• [TASK ITEM]: Copy, exactly and without additions, every line in the records below from the one holding "for the shift" through the one holding "of the grid", both ends included.

• [PROVIDED RECORDS]:
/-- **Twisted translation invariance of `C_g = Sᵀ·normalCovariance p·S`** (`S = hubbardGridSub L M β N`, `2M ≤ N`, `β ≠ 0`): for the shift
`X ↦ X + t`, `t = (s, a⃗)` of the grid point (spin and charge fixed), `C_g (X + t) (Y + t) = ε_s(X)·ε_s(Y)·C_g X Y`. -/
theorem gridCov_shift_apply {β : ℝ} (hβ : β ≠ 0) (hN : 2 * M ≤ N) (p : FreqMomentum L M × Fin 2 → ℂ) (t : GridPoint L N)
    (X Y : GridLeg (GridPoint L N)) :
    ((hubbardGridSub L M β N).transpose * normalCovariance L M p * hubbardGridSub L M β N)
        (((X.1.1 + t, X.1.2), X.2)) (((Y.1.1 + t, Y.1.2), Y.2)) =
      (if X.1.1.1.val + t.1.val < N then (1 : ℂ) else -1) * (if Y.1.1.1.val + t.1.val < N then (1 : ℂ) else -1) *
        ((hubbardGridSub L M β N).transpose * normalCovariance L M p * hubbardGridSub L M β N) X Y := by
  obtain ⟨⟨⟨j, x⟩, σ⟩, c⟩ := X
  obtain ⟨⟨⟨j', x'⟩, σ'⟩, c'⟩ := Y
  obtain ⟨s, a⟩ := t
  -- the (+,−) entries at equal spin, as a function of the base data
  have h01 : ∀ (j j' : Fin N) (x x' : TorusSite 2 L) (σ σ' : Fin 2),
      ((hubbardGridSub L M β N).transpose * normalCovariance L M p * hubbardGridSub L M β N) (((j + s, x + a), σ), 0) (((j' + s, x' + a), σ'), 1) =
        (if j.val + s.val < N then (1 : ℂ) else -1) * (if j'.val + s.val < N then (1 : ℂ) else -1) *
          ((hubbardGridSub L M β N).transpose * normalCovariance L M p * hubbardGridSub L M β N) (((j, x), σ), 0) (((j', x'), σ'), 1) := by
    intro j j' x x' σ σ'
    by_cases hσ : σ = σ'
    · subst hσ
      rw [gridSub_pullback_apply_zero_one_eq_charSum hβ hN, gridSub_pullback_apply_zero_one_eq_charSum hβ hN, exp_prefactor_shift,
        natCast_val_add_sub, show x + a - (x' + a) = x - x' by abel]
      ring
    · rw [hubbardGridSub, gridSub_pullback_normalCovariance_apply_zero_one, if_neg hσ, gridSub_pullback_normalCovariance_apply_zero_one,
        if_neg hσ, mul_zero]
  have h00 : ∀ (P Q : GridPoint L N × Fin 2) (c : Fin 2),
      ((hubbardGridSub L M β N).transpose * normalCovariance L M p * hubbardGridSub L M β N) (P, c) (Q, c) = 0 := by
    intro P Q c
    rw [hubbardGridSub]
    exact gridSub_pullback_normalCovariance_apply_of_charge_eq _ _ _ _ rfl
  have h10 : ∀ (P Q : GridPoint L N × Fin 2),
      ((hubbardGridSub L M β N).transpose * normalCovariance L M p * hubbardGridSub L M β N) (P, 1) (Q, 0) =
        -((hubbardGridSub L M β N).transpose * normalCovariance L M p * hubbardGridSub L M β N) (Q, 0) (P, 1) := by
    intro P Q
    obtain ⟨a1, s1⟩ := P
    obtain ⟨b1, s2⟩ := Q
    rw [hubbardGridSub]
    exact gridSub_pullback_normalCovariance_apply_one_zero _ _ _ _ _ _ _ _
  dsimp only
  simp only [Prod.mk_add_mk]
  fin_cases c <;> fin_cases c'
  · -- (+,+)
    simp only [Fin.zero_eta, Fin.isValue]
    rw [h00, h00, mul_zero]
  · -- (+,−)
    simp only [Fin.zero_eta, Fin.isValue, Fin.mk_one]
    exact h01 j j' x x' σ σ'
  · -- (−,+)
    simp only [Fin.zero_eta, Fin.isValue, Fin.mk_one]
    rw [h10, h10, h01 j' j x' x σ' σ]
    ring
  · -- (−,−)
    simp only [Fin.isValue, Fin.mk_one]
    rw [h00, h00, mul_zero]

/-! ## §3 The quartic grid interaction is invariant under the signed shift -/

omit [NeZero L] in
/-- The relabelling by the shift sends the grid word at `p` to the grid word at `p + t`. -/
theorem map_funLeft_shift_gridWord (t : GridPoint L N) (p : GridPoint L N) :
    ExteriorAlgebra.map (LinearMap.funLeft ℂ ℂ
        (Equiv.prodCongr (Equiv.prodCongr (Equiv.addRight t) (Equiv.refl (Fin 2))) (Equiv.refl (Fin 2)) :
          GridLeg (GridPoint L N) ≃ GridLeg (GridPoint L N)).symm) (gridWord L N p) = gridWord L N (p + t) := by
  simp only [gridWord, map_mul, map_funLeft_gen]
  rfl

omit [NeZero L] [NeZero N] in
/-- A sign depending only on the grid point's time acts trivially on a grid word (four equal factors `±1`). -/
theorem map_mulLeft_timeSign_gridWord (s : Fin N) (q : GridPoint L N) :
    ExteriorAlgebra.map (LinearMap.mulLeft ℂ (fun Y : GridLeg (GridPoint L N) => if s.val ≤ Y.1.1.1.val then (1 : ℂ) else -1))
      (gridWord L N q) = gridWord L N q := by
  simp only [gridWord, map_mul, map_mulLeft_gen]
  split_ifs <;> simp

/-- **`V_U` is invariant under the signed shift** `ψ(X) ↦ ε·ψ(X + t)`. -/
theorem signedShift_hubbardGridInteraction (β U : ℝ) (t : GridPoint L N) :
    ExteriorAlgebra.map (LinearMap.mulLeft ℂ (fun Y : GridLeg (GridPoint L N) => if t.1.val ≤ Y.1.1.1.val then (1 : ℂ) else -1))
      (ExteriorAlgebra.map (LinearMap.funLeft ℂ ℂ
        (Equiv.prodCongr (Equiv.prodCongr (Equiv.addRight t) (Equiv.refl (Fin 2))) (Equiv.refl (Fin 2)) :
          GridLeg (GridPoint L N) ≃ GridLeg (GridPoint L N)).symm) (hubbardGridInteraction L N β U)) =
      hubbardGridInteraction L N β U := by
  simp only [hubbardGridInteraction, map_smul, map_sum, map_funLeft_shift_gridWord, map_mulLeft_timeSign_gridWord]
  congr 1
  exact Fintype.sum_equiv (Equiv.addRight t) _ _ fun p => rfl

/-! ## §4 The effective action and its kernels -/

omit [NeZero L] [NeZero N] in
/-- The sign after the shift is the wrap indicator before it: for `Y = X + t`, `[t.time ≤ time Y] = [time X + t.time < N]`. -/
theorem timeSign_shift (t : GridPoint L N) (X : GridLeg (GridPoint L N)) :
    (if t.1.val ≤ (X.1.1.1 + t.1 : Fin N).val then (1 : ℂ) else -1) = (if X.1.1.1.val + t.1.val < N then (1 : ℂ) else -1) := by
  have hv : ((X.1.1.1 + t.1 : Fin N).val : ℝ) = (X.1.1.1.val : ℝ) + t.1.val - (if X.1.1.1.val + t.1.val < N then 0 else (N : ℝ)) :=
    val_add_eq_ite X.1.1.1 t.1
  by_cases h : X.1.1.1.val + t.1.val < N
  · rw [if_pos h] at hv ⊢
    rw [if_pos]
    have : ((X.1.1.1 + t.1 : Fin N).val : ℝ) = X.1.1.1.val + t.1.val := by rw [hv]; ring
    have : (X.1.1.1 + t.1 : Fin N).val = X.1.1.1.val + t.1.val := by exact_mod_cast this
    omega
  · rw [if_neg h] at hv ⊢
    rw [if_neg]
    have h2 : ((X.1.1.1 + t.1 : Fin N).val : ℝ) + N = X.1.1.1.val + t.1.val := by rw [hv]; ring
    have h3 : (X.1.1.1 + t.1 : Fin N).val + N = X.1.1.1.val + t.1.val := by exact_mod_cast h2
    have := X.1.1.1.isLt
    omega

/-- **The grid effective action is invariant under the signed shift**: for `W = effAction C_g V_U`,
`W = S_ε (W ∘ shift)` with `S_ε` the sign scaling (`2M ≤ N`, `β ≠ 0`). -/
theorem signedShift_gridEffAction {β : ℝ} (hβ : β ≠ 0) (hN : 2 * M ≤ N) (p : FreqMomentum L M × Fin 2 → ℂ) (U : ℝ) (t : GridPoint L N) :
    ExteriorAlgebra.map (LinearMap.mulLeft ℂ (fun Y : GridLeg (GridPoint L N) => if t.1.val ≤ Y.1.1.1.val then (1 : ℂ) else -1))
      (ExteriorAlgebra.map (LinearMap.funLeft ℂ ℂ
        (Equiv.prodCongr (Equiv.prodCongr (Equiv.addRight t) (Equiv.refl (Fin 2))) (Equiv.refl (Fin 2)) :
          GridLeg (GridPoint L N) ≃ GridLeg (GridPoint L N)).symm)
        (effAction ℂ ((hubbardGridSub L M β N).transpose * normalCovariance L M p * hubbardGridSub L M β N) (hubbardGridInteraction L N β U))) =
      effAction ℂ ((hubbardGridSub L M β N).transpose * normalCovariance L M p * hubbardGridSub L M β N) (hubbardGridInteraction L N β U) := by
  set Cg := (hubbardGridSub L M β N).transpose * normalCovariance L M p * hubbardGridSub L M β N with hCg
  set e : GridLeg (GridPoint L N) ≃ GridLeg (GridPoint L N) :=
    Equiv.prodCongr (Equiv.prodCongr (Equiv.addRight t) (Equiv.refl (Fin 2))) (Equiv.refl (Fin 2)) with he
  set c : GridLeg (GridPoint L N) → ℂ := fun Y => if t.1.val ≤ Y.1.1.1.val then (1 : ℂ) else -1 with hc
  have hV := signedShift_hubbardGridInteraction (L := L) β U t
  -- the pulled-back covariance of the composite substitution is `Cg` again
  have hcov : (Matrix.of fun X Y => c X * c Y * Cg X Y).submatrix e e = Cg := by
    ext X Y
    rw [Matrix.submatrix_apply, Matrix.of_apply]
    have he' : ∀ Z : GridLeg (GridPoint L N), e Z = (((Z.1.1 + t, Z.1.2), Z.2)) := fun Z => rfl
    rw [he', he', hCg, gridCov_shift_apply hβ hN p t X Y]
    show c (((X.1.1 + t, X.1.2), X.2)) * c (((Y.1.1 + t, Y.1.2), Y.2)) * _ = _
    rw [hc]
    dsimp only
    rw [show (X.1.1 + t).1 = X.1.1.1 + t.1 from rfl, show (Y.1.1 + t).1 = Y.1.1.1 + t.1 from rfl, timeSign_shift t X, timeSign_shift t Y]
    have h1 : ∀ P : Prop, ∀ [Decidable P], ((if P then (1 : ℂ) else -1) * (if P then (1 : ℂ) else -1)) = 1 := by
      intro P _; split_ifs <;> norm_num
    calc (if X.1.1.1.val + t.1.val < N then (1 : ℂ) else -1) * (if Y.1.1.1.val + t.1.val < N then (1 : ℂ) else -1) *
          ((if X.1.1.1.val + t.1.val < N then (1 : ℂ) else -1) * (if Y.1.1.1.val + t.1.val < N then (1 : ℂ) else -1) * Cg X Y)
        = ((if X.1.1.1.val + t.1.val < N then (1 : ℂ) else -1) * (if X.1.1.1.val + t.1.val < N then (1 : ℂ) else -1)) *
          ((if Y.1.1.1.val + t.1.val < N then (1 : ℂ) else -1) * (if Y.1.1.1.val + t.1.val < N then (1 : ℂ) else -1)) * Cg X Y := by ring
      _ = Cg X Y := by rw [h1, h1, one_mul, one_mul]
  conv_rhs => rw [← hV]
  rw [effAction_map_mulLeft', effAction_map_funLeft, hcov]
--
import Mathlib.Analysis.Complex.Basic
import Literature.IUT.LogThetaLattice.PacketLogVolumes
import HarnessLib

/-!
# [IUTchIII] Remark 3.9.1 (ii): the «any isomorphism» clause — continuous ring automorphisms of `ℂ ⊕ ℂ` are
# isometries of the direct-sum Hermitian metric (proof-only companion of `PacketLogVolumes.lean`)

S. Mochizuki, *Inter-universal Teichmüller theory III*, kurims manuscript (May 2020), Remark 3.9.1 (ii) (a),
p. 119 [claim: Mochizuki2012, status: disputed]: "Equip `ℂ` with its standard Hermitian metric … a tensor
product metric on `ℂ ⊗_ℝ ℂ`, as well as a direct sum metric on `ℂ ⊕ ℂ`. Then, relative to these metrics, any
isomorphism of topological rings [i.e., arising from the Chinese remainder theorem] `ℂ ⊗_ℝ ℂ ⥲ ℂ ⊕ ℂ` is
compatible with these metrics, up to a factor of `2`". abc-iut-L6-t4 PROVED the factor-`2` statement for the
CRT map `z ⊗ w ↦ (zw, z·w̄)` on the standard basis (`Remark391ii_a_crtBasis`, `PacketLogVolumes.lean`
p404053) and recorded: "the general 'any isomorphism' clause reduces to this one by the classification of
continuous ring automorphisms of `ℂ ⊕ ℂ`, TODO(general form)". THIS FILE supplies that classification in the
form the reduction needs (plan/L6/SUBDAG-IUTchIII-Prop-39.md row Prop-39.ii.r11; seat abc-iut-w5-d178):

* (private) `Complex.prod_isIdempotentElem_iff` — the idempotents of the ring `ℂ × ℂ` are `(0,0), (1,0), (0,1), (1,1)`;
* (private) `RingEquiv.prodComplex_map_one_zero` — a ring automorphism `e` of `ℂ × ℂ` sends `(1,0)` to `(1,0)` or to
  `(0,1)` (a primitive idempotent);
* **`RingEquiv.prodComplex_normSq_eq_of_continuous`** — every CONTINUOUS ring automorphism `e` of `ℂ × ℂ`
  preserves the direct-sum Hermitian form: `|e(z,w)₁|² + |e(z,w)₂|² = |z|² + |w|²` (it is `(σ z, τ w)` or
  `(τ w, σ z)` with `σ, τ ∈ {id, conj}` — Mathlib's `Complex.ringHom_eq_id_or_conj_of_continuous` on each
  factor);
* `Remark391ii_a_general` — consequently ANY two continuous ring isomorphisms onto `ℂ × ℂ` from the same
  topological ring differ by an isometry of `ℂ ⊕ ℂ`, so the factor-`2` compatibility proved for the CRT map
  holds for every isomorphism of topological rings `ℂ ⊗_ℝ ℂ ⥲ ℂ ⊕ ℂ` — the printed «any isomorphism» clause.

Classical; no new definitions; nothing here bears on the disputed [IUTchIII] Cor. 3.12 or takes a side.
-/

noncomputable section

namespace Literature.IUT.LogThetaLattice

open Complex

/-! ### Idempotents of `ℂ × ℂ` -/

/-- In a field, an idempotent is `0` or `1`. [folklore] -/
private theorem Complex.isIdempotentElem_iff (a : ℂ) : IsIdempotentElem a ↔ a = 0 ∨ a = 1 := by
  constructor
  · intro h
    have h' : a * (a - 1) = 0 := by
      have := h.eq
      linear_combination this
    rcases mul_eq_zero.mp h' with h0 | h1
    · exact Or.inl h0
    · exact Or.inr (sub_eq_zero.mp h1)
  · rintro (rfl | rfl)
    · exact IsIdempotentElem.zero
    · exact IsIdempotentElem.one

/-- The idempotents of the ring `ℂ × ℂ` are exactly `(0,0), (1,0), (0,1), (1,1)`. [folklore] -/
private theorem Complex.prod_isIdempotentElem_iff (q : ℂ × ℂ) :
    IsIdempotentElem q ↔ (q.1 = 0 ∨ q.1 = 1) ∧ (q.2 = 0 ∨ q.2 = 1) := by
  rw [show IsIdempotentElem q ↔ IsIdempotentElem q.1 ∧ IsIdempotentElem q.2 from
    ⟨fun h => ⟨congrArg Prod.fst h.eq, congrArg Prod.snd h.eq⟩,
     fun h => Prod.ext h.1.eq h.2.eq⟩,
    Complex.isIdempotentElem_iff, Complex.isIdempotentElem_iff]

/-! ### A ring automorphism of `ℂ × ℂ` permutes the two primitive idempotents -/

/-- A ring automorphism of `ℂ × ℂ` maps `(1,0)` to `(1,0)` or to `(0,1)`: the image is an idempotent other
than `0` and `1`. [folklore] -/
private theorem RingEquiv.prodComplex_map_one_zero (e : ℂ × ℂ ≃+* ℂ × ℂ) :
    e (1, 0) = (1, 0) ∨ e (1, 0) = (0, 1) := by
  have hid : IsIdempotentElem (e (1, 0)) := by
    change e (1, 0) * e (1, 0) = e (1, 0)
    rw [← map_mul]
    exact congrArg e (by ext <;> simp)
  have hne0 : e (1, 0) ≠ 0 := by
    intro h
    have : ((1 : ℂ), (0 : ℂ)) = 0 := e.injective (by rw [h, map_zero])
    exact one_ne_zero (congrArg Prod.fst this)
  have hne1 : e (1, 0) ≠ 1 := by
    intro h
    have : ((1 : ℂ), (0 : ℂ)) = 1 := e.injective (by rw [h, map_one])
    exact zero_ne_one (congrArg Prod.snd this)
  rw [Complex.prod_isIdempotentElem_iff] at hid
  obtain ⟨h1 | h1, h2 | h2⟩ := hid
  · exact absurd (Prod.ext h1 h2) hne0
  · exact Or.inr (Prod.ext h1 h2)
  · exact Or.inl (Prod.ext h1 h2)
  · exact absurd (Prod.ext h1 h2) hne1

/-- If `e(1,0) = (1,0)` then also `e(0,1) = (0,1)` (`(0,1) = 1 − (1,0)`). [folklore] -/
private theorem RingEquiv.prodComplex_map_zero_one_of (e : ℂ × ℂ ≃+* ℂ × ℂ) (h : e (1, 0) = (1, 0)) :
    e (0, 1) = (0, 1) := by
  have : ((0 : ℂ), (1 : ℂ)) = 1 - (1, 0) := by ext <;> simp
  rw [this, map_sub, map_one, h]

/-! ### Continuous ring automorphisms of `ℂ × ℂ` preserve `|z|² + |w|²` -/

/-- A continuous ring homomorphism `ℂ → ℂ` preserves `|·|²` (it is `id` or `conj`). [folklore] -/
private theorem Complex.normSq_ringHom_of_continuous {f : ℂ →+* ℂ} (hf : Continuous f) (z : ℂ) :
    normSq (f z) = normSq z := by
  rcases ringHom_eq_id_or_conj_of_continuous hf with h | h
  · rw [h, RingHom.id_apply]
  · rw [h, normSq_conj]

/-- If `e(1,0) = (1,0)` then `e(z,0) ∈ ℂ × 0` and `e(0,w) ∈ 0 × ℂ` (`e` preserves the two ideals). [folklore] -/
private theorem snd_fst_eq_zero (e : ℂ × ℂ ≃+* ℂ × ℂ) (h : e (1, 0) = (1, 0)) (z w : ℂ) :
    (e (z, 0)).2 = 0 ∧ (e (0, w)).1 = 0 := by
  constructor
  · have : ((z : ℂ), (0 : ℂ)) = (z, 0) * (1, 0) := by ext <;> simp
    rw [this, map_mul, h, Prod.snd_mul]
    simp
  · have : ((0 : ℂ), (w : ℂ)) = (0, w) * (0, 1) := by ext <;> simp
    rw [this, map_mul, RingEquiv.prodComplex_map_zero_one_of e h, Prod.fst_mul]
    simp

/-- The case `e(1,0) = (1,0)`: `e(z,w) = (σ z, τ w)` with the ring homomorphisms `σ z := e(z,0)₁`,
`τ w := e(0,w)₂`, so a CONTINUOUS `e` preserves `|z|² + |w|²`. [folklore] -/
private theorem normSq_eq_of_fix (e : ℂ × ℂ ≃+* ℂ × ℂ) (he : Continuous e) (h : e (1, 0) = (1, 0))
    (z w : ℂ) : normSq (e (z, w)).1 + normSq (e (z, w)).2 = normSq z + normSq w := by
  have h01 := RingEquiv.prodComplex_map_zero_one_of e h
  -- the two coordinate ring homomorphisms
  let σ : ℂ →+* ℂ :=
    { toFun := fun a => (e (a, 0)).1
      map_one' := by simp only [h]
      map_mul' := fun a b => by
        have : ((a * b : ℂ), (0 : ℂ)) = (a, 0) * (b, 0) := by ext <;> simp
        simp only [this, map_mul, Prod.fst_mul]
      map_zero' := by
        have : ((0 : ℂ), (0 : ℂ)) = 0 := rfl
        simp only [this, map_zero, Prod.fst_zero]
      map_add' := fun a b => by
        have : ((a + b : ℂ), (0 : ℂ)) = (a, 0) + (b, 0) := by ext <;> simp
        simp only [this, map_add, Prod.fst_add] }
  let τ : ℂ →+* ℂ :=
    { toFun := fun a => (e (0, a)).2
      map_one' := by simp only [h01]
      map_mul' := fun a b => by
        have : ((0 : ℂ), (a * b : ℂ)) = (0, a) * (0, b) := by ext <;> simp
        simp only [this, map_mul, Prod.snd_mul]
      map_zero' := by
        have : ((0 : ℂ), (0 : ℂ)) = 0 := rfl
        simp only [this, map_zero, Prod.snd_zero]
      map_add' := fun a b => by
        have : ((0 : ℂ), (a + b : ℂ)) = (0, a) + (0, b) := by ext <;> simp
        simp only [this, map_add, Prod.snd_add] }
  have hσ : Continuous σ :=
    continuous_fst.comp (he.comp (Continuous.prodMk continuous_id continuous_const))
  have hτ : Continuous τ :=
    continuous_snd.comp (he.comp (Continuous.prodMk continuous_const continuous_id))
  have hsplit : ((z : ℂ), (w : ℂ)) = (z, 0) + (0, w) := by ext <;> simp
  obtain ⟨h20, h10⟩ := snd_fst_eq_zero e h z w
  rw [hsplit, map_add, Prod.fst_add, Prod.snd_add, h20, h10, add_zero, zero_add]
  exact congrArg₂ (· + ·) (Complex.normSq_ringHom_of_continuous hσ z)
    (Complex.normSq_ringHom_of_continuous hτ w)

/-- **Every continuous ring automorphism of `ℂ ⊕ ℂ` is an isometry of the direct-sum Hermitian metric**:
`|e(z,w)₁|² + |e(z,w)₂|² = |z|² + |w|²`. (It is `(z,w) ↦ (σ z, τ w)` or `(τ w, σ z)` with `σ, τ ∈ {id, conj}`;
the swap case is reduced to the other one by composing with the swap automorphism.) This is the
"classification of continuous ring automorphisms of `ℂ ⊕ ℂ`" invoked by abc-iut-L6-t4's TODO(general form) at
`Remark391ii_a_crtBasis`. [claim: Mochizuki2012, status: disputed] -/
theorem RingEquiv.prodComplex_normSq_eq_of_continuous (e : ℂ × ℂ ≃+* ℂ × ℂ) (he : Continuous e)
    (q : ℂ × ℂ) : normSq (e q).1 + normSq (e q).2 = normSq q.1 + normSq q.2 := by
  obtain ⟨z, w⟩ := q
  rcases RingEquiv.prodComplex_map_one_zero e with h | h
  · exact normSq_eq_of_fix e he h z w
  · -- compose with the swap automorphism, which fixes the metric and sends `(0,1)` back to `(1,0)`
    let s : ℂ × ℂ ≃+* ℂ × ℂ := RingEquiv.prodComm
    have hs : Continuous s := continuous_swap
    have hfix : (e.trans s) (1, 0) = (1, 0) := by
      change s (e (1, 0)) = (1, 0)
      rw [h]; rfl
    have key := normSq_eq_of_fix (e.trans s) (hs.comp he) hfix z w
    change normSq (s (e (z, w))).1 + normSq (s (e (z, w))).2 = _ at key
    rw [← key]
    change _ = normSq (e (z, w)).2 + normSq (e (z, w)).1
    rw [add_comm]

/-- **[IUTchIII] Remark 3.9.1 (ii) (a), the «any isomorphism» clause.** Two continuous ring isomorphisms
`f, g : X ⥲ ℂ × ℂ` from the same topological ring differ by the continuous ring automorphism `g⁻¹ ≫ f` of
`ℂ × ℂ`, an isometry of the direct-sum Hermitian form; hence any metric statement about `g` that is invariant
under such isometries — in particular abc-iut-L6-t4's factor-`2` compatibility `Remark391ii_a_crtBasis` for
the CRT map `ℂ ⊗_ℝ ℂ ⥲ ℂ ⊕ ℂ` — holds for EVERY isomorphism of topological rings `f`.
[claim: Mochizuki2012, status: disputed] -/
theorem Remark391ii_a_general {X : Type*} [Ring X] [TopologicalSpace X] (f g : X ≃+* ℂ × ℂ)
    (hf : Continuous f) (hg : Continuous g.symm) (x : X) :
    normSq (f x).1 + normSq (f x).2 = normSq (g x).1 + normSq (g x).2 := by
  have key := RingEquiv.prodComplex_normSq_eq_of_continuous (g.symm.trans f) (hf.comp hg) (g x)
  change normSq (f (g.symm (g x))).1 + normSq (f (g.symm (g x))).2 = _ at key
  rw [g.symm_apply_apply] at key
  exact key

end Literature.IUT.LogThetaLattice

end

• [RESULT OF THIS TASK]:
/-- **Twisted translation invariance of `C_g = Sᵀ·normalCovariance p·S`** (`S = hubbardGridSub L M β N`, `2M ≤ N`, `β ≠ 0`): for the shift
`X ↦ X + t`, `t = (s, a⃗)` of the grid point (spin and charge fixed), `C_g (X + t) (Y + t) = ε_s(X)·ε_s(Y)·C_g X Y`. -/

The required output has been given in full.